Financial relationship with the IMF:
IMF provides temporary assistance to member countries to tide over BOP deficits. When a country requires foreign exchange, its tenders its own currency to the IMF and gets the foreign exchange. This is known as drawing from the Fund. When the BOI condition of the country improved, it should repurchase its currency from the Fund and repay the foreign exchange.
Ordinarily, for a member-country, a first borrowing or drawing is virtually automatic and within string. A country simply called for the return of its original 25 per cent share (called the ‘reserve tranche', tranche being French for ‘slice') paid in hard currency. After that it may borrow four more credit tranches (each 25 % of its quota) in each of the subsequent four years. Thus, a member can borrow, almost automatically, upto 125% of its quota in a period of five years. Beyond this, if the IMF approves a member's plan for economic reforms, the member can borrow a further 90 per cent of its quota annually for three years under the ‘enlarged access' policy. This limit can be raised to 100 per cent of the quota. All told, a member country can seek foreign exchange upto a cumulative upper limit of 400 to 440 per cent of its quota.

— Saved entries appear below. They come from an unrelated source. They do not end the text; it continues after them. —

import Summits.RiemannHypothesis.RiemannHypothesis.Theorems.JensenLogBandArcModel
import Summits.RiemannHypothesis.RiemannHypothesis.Theorems.JensenLogBandArcDescentR2Kernel
import HarnessLib

/-!
# The φ-density, the Laplace main term and the shifted model of the right half-arc transform

RH ladder column JENSEN, rung J-P(P3) «log band», BAND crux `XiDerivBandRealAllRates` of route
«JensenLogBand», line «band-one-window» (u-arc, top-shell reshape), lead rh-jensen-prover g8 —
VOCABULARY for the assembly (S5) and the near zone (log-derivative transfer). RH-FREE definitions and
algebraic identities. WHAT THIS IS NOT: nothing here bears on zeros of `ζ` or the truth of RH.

* `LogBandArc.arcDensity n c u = (u − c)·γ̃(½+u)·K_{n,c}(u)` — the φ-DENSITY of the `ζ`-free arc
  integrand as a function of the point: on the circle `u(φ) = c + r e^{iφ}`,
  `arcModelIntegrand n r c φ = i · arcDensity n c (u(φ))` (`arcModelIntegrand_eq_I_mul_arcDensity`);
  its logarithmic `u`-derivative is `arcSaddleFn n c` (by design of `LogBandArc.arcSaddleFn`).
* `LogBandArc.arcCurv n c u* = S′(u*)(u*−c)²/2` — the window curvature `w` of S4/S5.
* `LogBandArc.arcMainTerm n c u* = (n!/2π)·arcDensity n c u*·ζ(½+u*)·(π/w)^{1/2}` — the Laplace main
  term of `U_{n,·}(c)` at its saddle `u*`; equals `(n!/2πi)·I(φ₀)·(π/w)^{1/2}·ζ(½+u*)`
  (`arcMainTerm_eq_integrand_form`), the form produced by `LogBandArc.arc_integral_saddleCircle_estimate`.
* `LogBandArc.arcShiftModel n v₀ u₀ v = (n!/2π)·arcDensity n v (u₀−v₀+v)·ζ(½+u₀−v₀+v)·(π/w₀)^{1/2}` —
  the TRANSLATED-SADDLE model about `(v₀, u₀)`: the main term with the saddle displaced rigidly with the
  centre and the curvature frozen; `arcShiftModel n v₀ u₀ v₀ = arcMainTerm n v₀ u₀`
  (`arcShiftModel_self`). It is visibly holomorphic and zero-free in `v` (rational × `γ̃` × `ζ` right of
  the `1`-line), which is what the log-derivative transfer of the near zone
  (`LogBand.LogDerivTransfer.re_logDeriv_ge_of_norm_sub_le`) needs; `arcDensity_shift_eq` is its explicit
  rational form.
-/

noncomputable section

-- single-problem summit: `Summit.RiemannHypothesis.RiemannHypothesis.…` is the tree convention
set_option linter.dupNamespace false

open Complex Real

namespace Summit.RiemannHypothesis.RiemannHypothesis.Theorems.JensenPolynomials.LogBandArc

open Literature.NumberTheory.LFunctions

/-- The φ-density of the `ζ`-free arc integrand as a function of the point `u` (centre `c`):
`P_{n,c}(u) = (u − c) · γ̃(½+u) · K_{n,c}(u)`. [folklore] -/
def arcDensity (n : ℕ) (c u : ℂ) : ℂ := (u - c) * (xiGammaFactor (1 / 2 + u) * sqKernel n c u)

/-- On the circle `u(φ) = c + r e^{iφ}`: `arcModelIntegrand n r c φ = i · arcDensity n c (u(φ))`.
[folklore] -/
theorem arcModelIntegrand_eq_I_mul_arcDensity (n : ℕ) (r : ℝ) (c : ℂ) (φ : ℝ) :
    arcModelIntegrand n r c φ = I * arcDensity n c (circleMap c r φ) := by
  rw [arcModelIntegrand, arcDensity, deriv_circleMap_eq_I_mul_sub]; ring

/-- The window curvature `w = S′(u*)(u*−c)²/2` of the right half-arc about `c` at its saddle `u*`.
[folklore] -/
def arcCurv (n : ℕ) (c ustar : ℂ) : ℂ := deriv (arcSaddleFn n c) ustar * (ustar - c) ^ 2 / 2

/-- **The Laplace main term** of the right half-arc transform about `c` at its saddle `u*`:
`Main = (n!/2π) · P_{n,c}(u*) · ζ(½+u*) · (π/w)^{1/2}`, `w = arcCurv n c u*`. [folklore] -/
def arcMainTerm (n : ℕ) (c ustar : ℂ) : ℂ :=
  (n.factorial : ℂ) / (2 * π) *
    (arcDensity n c ustar * riemannZeta (1 / 2 + ustar) *
      ((π : ℂ) / arcCurv n c ustar) ^ (1 / 2 : ℂ))

/-- The main term in the form produced by the saddle-circle estimate:
`Main = (n!/2πi) · I(φ₀) · (π/w)^{1/2} · ζ(½+u*)` with `I(φ₀) = arcModelIntegrand n ‖u*−c‖ c (arg(u*−c))`.
[folklore] -/
theorem arcMainTerm_eq_integrand_form (n : ℕ) (c ustar : ℂ) :
    arcMainTerm n c ustar = (n.factorial : ℂ) / (2 * π * I) *
      (arcModelIntegrand n ‖ustar - c‖ c (Complex.arg (ustar - c)) *
        ((π : ℂ) / arcCurv n c ustar) ^ (1 / 2 : ℂ) * riemannZeta (1 / 2 + ustar)) := by
  rw [arcModelIntegrand_eq_I_mul_arcDensity, circleMap_norm_arg, arcMainTerm]
  have hπ : (2 * (π : ℂ)) ≠ 0 := by simp [Real.pi_ne_zero]
  field_simp

/-- The size of the main term: `‖Main‖ = (n!/2π)·‖P(u*)‖·‖ζ(½+u*)‖·(π/‖w‖)^{1/2}`. [folklore] -/
theorem norm_arcMainTerm (n : ℕ) (c ustar : ℂ) :
    ‖arcMainTerm n c ustar‖ = (n.factorial : ℝ) / (2 * π) *
      (‖arcDensity n c ustar‖ * ‖riemannZeta (1 / 2 + ustar)‖ *
        (π / ‖arcCurv n c ustar‖) ^ (1 / 2 : ℝ)) := by
  rw [arcMainTerm, norm_mul, norm_mul, norm_mul, norm_div, Complex.norm_natCast]
  have h2π : ‖(2 * π : ℂ)‖ = 2 * π := by
    rw [norm_mul, Complex.norm_ofNat, Complex.norm_real, Real.norm_eq_abs, abs_of_pos Real.pi_pos]
  rw [h2π]
  congr 1
  congr 1
  -- the square root factor
  rcases eq_or_ne (arcCurv n c ustar) 0 with h0 | h0
  · rw [h0, div_zero, norm_zero, div_zero, Complex.zero_cpow (by norm_num), norm_zero,
      Real.zero_rpow (by norm_num)]
  · have hbase : ((π : ℂ) / arcCurv n c ustar) ≠ 0 :=
      div_ne_zero (by exact_mod_cast Real.pi_ne_zero) h0
    rw [Complex.norm_cpow_of_ne_zero hbase, norm_div, Complex.norm_real, Real.norm_eq_abs,
      abs_of_pos Real.pi_pos]
    simp

/-- **The translated-saddle model** about `(v₀, u₀)`:
`M̃(v) = (n!/2π) · P_{n,v}(u₀ − v₀ + v) · ζ(½ + u₀ − v₀ + v) · (π/w₀)^{1/2}`, `w₀ = arcCurv n v₀ u₀` — the
main term with the saddle displaced rigidly with the centre and the curvature frozen. [folklore] -/
def arcShiftModel (n : ℕ) (v₀ u₀ v : ℂ) : ℂ :=
  (n.factorial : ℂ) / (2 * π) *
    (arcDensity n v (u₀ - v₀ + v) * riemannZeta (1 / 2 + (u₀ - v₀ + v)) *
      ((π : ℂ) / arcCurv n v₀ u₀) ^ (1 / 2 : ℂ))

/-- At its own centre the shifted model is the main term. [folklore] -/
theorem arcShiftModel_self (n : ℕ) (v₀ u₀ : ℂ) : arcShiftModel n v₀ u₀ v₀ = arcMainTerm n v₀ u₀ := by
  simp [arcShiftModel, arcMainTerm]

/-- The explicit rational form of the density in the shifted model: with `ũ = u₀ − v₀ + v`,
`ũ − v = u₀ − v₀` and `ũ + v = u₀ − v₀ + 2v`, so
`P_{n,v}(ũ) = (u₀−v₀) · γ̃(½+ũ) · 2ũ · ((u₀−v₀)(u₀−v₀+2v))^{−(n+1)}`. [folklore] -/
theorem arcDensity_shift_eq (n : ℕ) (v₀ u₀ v : ℂ) :
    arcDensity n v (u₀ - v₀ + v) =
      (u₀ - v₀) * (xiGammaFactor (1 / 2 + (u₀ - v₀ + v)) *
        (2 * (u₀ - v₀ + v) * (((u₀ - v₀) * (u₀ - v₀ + 2 * v)) ^ (n + 1))⁻¹)) := by
  rw [arcDensity, sqKernel]
  have h1 : u₀ - v₀ + v - v = u₀ - v₀ := by ring
  have h2 : (u₀ - v₀ + v) ^ 2 - v ^ 2 = (u₀ - v₀) * (u₀ - v₀ + 2 * v) := by ring
  rw [h1, h2]

/-- The shifted model, fully explicit. [folklore] -/
theorem arcShiftModel_eq (n : ℕ) (v₀ u₀ v : ℂ) :
    arcShiftModel n v₀ u₀ v =
      (n.factorial : ℂ) / (2 * π) * ((u₀ - v₀) * (xiGammaFactor (1 / 2 + (u₀ - v₀ + v)) *
        (2 * (u₀ - v₀ + v) * (((u₀ - v₀) * (u₀ - v₀ + 2 * v)) ^ (n + 1))⁻¹)) *
        riemannZeta (1 / 2 + (u₀ - v₀ + v)) * ((π : ℂ) / arcCurv n v₀ u₀) ^ (1 / 2 : ℂ)) := by
  rw [arcShiftModel, arcDensity_shift_eq]

end Summit.RiemannHypothesis.RiemannHypothesis.Theorems.JensenPolynomials.LogBandArc

end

The purchase of the first or the reserve tranche is tree of any strings or conditions. But obtaining the second, third and fourth credit tranches and money from the extended access policy involves an ever grater degree of IMF supervisions, including substantial consultation with the officials of the Fund and a visit by the IMF financial teams. Typically, the IMF will require as prerequisites for borrowing cutback in budget deficit including subsidies to various sectors of the economy, reduction in the rate of monetary expansion, measures to restrain wages and prices, devaluation of an overvalued exchange rate, and some action to make the price system reflect costs more accurately and some steps to encourage exports. These are known as ‘conditionalties' attached to assistance from the IMF. The conditionalties have proved to be the most controversial aspect of IMF operation in recent years. The major complaints of the borrowers against the IMF conditionalities are that it has become tougher, with stiffer norms towards borrower's domestic policies and that low income groups within a country bear the burnt of the adjustment.